WORK TASK: Report every line of the data where the string "lines" appears.

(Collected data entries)
..............................
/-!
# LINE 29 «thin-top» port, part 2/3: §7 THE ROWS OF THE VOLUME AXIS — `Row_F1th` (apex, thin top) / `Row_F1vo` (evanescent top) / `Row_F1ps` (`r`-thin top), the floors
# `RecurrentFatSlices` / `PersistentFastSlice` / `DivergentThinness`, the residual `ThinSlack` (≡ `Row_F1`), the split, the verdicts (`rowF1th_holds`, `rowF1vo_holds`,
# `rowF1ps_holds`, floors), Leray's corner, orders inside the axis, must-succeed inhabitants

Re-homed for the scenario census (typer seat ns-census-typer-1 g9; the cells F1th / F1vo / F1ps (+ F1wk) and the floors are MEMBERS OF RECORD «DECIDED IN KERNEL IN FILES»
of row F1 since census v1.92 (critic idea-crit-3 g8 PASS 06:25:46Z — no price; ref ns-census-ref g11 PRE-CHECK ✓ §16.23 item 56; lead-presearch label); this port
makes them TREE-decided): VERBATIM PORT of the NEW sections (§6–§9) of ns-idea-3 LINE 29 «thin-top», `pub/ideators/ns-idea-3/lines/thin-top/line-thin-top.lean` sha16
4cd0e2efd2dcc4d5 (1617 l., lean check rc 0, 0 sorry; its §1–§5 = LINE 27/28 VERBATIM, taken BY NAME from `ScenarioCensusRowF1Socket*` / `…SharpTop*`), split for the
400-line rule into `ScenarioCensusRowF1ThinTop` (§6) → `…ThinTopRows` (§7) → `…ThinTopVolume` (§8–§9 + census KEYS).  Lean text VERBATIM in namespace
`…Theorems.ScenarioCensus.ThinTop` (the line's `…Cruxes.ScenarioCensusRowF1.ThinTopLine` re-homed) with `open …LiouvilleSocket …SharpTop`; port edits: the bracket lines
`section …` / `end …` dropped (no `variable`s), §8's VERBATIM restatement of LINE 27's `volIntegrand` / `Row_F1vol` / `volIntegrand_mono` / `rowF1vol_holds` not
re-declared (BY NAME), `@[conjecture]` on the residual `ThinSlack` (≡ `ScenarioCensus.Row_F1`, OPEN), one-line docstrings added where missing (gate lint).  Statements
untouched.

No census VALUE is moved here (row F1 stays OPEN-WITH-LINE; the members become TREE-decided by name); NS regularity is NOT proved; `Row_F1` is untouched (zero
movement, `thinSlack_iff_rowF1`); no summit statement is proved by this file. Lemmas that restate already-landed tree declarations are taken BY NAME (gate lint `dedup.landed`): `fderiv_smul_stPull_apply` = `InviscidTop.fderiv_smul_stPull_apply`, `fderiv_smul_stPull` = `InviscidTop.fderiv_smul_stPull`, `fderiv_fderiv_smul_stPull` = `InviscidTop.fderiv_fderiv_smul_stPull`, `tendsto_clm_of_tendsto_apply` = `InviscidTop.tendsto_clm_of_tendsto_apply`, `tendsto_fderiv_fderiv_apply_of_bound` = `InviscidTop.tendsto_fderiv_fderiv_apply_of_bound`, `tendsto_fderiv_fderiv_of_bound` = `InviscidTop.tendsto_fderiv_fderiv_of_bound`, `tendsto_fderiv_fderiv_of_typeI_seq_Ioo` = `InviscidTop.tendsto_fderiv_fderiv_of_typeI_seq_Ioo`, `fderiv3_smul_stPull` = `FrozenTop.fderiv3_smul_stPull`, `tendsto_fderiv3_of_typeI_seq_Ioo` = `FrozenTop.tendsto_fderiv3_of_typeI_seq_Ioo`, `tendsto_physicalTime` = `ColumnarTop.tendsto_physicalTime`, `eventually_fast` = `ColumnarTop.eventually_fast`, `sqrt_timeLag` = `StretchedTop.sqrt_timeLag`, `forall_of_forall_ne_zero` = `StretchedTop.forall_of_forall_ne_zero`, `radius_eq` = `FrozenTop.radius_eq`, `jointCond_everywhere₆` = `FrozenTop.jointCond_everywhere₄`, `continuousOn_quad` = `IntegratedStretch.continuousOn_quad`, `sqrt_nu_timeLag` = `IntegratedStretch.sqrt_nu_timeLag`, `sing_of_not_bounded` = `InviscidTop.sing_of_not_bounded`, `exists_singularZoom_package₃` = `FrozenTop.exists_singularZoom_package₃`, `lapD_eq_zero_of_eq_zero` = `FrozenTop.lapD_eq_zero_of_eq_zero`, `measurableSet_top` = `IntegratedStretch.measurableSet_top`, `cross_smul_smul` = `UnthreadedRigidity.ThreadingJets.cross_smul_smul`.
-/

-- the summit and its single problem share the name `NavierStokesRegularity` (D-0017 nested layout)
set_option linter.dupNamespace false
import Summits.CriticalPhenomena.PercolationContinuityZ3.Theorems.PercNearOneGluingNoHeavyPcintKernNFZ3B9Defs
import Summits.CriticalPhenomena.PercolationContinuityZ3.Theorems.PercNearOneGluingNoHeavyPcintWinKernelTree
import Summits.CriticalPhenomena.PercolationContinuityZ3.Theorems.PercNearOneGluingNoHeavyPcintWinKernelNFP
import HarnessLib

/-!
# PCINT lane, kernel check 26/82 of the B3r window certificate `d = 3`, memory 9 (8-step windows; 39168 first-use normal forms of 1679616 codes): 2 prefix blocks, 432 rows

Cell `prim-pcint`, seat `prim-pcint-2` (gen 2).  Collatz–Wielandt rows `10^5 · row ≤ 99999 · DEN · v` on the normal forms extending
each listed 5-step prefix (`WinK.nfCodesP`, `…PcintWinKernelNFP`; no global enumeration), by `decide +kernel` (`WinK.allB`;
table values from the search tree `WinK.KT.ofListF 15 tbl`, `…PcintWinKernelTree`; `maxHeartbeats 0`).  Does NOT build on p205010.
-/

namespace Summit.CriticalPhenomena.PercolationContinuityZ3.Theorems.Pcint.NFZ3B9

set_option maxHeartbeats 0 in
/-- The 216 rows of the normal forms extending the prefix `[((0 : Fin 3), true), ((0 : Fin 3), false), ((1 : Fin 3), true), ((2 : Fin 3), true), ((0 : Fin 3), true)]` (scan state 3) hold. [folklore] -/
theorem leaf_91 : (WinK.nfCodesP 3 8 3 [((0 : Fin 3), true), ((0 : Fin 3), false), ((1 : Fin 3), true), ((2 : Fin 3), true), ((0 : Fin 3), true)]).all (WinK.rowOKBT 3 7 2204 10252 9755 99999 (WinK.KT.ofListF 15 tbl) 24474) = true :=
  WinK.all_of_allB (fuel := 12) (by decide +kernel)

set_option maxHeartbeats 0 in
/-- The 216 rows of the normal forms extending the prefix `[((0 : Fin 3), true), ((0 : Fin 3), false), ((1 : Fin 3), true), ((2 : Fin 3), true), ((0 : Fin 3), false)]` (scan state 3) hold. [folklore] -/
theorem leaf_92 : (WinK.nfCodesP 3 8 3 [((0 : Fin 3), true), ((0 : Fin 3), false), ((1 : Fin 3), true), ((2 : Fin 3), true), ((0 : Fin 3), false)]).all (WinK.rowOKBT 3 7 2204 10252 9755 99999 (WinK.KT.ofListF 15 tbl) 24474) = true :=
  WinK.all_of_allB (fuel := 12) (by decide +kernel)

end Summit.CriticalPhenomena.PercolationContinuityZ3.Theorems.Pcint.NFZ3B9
..............................
ANSWER TO THIS TASK:
makes them TREE-decided): VERBATIM PORT of the NEW sections (§6–§9) of ns-idea-3 LINE 29 «thin-top», `pub/ideators/ns-idea-3/lines/thin-top/line-thin-top.lean` sha16
`…Theorems.ScenarioCensus.ThinTop` (the line's `…Cruxes.ScenarioCensusRowF1.ThinTopLine` re-homed) with `open …LiouvilleSocket …SharpTop`; port edits: the bracket lines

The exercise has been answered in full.